Suspended live cells 10 are mixed with the library in culture medium,
as shown in FIG. 1C, and distributed into culture plates. The ratio
of cells to beads is preferably about 10:1, but can range from about
1:1 to 100:1. The suspension of cells 10 and beads 12 is mixed gently
for sufficient time to assure contact of beads 12 with suspended
cells 10. The culture plates are incubated in a tissue culture incubator
at about 4.degree. C. to about 37.degree. C., preferably 37.degree.
C., for a period of about 24 to about 72 hours. The suspension of
cells 10 and beads 12 may be kept still or mixed, either continuously
or intermittently, during the incubation period.
After the incubation period, beads 12 are observed under a dissecting
microscope. The presence of an increased number of cells 10 or beads
14 covered with a monolayer of cells, as shown in FIG. 1D, evidences
cell growth or proliferation. These beads 14 (referred to as "positive"

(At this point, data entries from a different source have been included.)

import Summits.AtomisticToContinuum.Crystallization.Theses.SquareWellLayerCake

/-!
# Disproof of `StackingFaultSparsity` (stmt-AtomisticToContinuum-14296) — findings

Crux (shared by routes `LaminarSixThreeThree` / `SquareWellLayerCake`, same proposition —
`stackingFaultSparsity_shared`): for all `R > 0`, `ε ∈ (0, 1/4)` and every sequence of Lennard-Jones
ground states, the fraction of particles whose `R`-window is `(R, ε)`-matched to SOME Barlow stacking
`barlowStacking a h s` (`a, h ∈ (1/2, 2)`, `s` a Hägg sequence) but to NO `hcpStacking a h` tends to `0`.

## Verdict of this cycle: NO KILL — the crux resists every GS-free attack

`¬ StackingFaultSparsity` needs a positive density of Barlow-but-not-hcp windows IN EXACT LJ GROUND
STATES for infinitely many `N`; the tree knows about exact ground states only existence
(`LennardJonesGroundStatesExist_holds`), injectivity and a minimal distance, so no Lean witness is
possible today, and the physics points the other way (hcp below fcc by `7.25e-5` per particle for
(12,6)-LJ lattice sums, Stillinger 2001; Schwerdtfeger–Burrows–Smits 2021).  What IS decidable without
ground states is recorded below as theorems.

## Contents

* §0 `WindowMatched` / `BarlowMatched` / `HcpMatched` and `stackingFaultSparsity_iff` (`Iff.rfl`):
  the crux is `∀ R ε …, ∀ GS-sequences, #{Barlow ∧ ¬hcp}/N → 0`.
* §1 `hcp_twin` — **hcp windows are shell-paired**: for `z, p ∈ hcpStacking a h`, `p ≠ z`, there is a
  second point `p' ≠ p` of the stacking with `dist p' z = dist p z` (basal mirror through the layer of
  `z` for off-layer points, in-layer inversion for in-layer points).  Consequence used throughout: a
  window containing its centre and ONE further particle is never hcp-matched at small `ε`.
* §2 `window_cases` — in ANY Barlow stacking with `a = 199/100`, `h = 11/20` the `6/5`-window of a
  site is the site plus the (zero, one or two) ALIGNED sites two layers up/down (`2h = 11/10`); the
  Hägg sequences `sUp` / `sDown` realise exactly one of them.  So the one-sided vertical dimer
  `{x, x + (0,0,11/10)}` IS a Barlow window (`barlowMatched_of_dimer_up/_down`) and is NOT an hcp
  window (`not_hcpMatched_of_dimer`).
* §3 LOAD-BEARING HYPOTHESIS `IsGroundState`: `StackingFaultSparsityWithoutGroundState` (the crux
  with the ground-state hypothesis deleted, verbatim otherwise) is FALSE —
  `stackingFaultSparsity_false_without_groundState`, witness the dimer gas `dimerConfig`
  (`N/2` vertical dimers of length `11/10`, `10` apart): at `(R, ε) = (6/5, 1/100)` EVERY particle is
  Barlow-matched and none is hcp-matched, so the fraction is `1` for all even `N`.
  The other hypotheses `0 < R`, `0 < ε`, `ε < 1/4` are inert (dropping them only adds parameter values
  at which the counted set is empty: `R < 0` or `ε < 0` ⇒ nothing/everything matched alike).
* §4 REFUTED NATURAL STRENGTHENING `SameScaleBarlowToHcp` ("at each fixed `(R, ε)`, Barlow windows
  a.e. ⇒ hcp windows a.e., for arbitrary configurations") — `not_sameScaleBarlowToHcp`, same witness.
  Message for the planner note S1 ("restate as `LaminarBarlowWindows → body`"): the transfer from
  Barlow windows to hcp windows cannot be made scale-by-scale and cannot be potential-free; it must use
  either Barlow order at LARGER scales than the conclusion (the dimer gas has no Barlow window at any
  `R ≥ 2`) or the energetics (`IsGroundState`).
* §5 VACUOUS REGIME: for `R ≤ ε` every particle of every configuration is hcp-matched
  (`hcpMatched_of_le`, `card_bad_eq_zero_of_le`) — the crux has content only for `R > ε`.
* §6 NEAR-MISS (the only `sorry`): `not_allScaleBarlowToHcp` — the growing fcc crystals are
  Barlow-matched at every scale and hcp-matched at none with `R ≥ 1` (§7), so even ALL-SCALE Barlow
  order (the GS-free core of the conditional form `LaminarBarlowWindows → crux`) does not give the
  conclusion without energetics: a proof must certify `e(hcp) < e(fcc)`-type inequalities (Hägg
  domination).  Remaining obstruction after §7: only the surface count (`o(N)` lattice points of a ball
  lie within `R + 1` of its boundary) and the bookkeeping "interior sites are exactly Barlow-matched at
  every `(R, ε)`" — routine, long; not attempted this cycle.
* §7 THE FCC FIRST SHELL IS COUNTED (proved): `not_hcpMatched_of_symmetric_shell` — a site with twelve
  pairwise `≥ 1`-separated particles at distance exactly `1`, closed under inversion, and nothing else
  strictly inside, is matched to NO relaxed hcp at `(R, ε) = (1, 1/100)` (centrosymmetry kills odd
  layers — `hcp_odd_layer_far`, inversion sends letter `B` to `C` —, and the even layers, a hexagonal
  Bravais lattice, offer only eight candidates `D8` for twelve model points — `hcp_even_census`);
  `cuboConfig_centre_counted` — the centre of the ideal 13-particle cuboctahedral cluster (fcc first
  coordination shell, `fccQ` = the `A₃` form gives integral squared distances) is Barlow-matched and not
  hcp-matched at `(1, 1/100)`.  READING FOR THE CRUX: at `(R, ε) = (1, 1/100)` StackingFaultSparsity
  asserts in particular that fcc-coordinated (cuboctahedral, unit-scaled) sites have density `→ 0` in LJ
  ground states — stacking selection proper, which only the energy can deliver.

## Landed (all ACCEPTED 2026-08-16, `--supports stmt-AtomisticToContinuum-14296`, importable as
`Summits.AtomisticToContinuum.Crystallization.Theorems.StackingFaultSparsity.Negative.<Part>`,
namespace `Summit.AtomisticToContinuum.Crystallization.Theorems.StackingFaultSparsityNegative`)
* part I `HcpTwin` (p129291, 4ae1147ba9e4): §0–§1;
* part II `BarlowWindow` (p129475, 3d3cef431501): §2;
* part III `DimerGas` (p129675, f13066fba8ae): §3–§5;
* part IV `HcpShellCensus` (p129522, b46326f067c2) and part V `Cuboctahedron` (p129735, d961218abf1a): §7.
This work file keeps a self-contained copy (namespace `…Cruxes.StackingFaultSparsity.Disproof`) plus the
near-miss §6; scratch checks should import the landed modules instead.

## What this says to provers / planners
1. The counted set at `(1, 1/100)` contains every (unit-scaled) fcc-coordinated site (§7); for ground
   states the crux therefore CONTAINS "cuboctahedral coordination is `o(N)` in LJ ground states" —
   stacking selection proper, deliverable only by the energy (Hägg domination with certified
   couplings: items 3063 / 0737 / 12019, or truncation + Radin–Schulman periodicity).
2. A conditional restatement `X → StackingFaultSparsity` (planner note S1) must take `X` at scales
   LARGER than the conclusion's `R` — the same-scale transfer is false (§4) — and still needs
   energetics (§6).
3. Small `R` is harmless (§5; and `R` below the LJ minimal distance, rattack note 2026-08-15).

Everything except §6 is sorry-free; axioms `propext, Classical.choice, Quot.sound`.
-/

noncomputable section

namespace Summit.AtomisticToContinuum.Crystallization.Cruxes.StackingFaultSparsity.Disproof

open Literature.MathematicalPhysics.StatisticalMechanics

/-! ## §0. The crux, parametrised -/

/-- Ambient space `ℝ³`. [folklore] -/
abbrev E3 : Type := EuclideanSpace ℝ (Fin 3)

beads) are removed from the culture plates. A tetrazolium dye that
stains live, but not dead, cells can be used to facilitate the identification
and removal of the positive beads. If a dye is used, all of the
beads are removed after the incubation period and resuspended in
fresh medium in new culture plates. The dye is added. The plates
are then incubated in a tissue culture incubator at 25.degree. C.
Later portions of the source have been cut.